Transparency in the real estate sector: is it worth it?


The last few years have seen the development of several new initiatives designed to increase transparency in the real estate sector. 

In this briefing, we explain what these are, why they are being pursued and whether the benefits justify the extra compliance burden for business.

Why bother with transparency?

Increased transparency is being pursued in the real estate sector because it is hoped that more information will:

  • make it easier to identify unlawful activity such as money laundering, tax evasion or anti-competitive conduct, thus bolstering enforcement and deterrence and improving trust in the sector; and
  • help market participants identify opportunities and make better decisions, whilst at the same time enabling Government and regulators to understand how best to regulate the sector – both of which should result in a better-functioning, more efficient market.

In some instances, increased availability of data may also boost emerging sectors such as PropTech (see further section 5), by opening the way to develop and market new digital tools for market participants.

Transparency initiatives in the real estate sector

Below we outline three real estate transparency initiatives which are largely driven by these policy objectives, namely:

  • a requirement for overseas entities to register their ownership of property in the UK;
  • a contractual controls register which aims to improve the level of publicly available information about rights of pre-emption, options and estate contracts; and
  • an expansion of the Trust Registration Service, designed to improve transparency around beneficial ownership of property.

However, increased transparency can come at a cost – which in this case is largely being borne by business.  In section 5, we look at whether the claimed benefits of increased transparency justify this cost and whether there is more that Government could do to help deliver those benefits.

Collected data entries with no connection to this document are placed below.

import Summits.BirchSwinnertonDyer.BirchSwinnertonDyer.Theorems.PrintCf2SplitBadTwoUpperBaseLiftSelmer
import Summits.BirchSwinnertonDyer.BirchSwinnertonDyer.Theorems.PrintCf2SplitBadTwoH1ColimClosedSubgroup
import Summits.BirchSwinnertonDyer.BirchSwinnertonDyer.Theorems.PrintCf2SplitBadTwoLineDoubleCosetPlacesMirror
import Summits.BirchSwinnertonDyer.BirchSwinnertonDyer.Theorems.PrintCf2SplitBadTwoLineDoubleCosetLayers
import Literature.NumberTheory.EllipticCurves.Kato2004.IwasawaH1ReductionInfty
import HarnessLib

The overseas entities regime

The overseas entities regime was introduced into law via the Economic Crime (Transparency and Enforcement) Act 2022 (the "Act") in March 2022.  The key measure in the Act was the requirement for overseas entities that already own qualifying land in the UK, or that plan to do so, to apply for registration in the register of overseas entities (the "Register").  Our previous briefing contains more information about the Register and the new regime.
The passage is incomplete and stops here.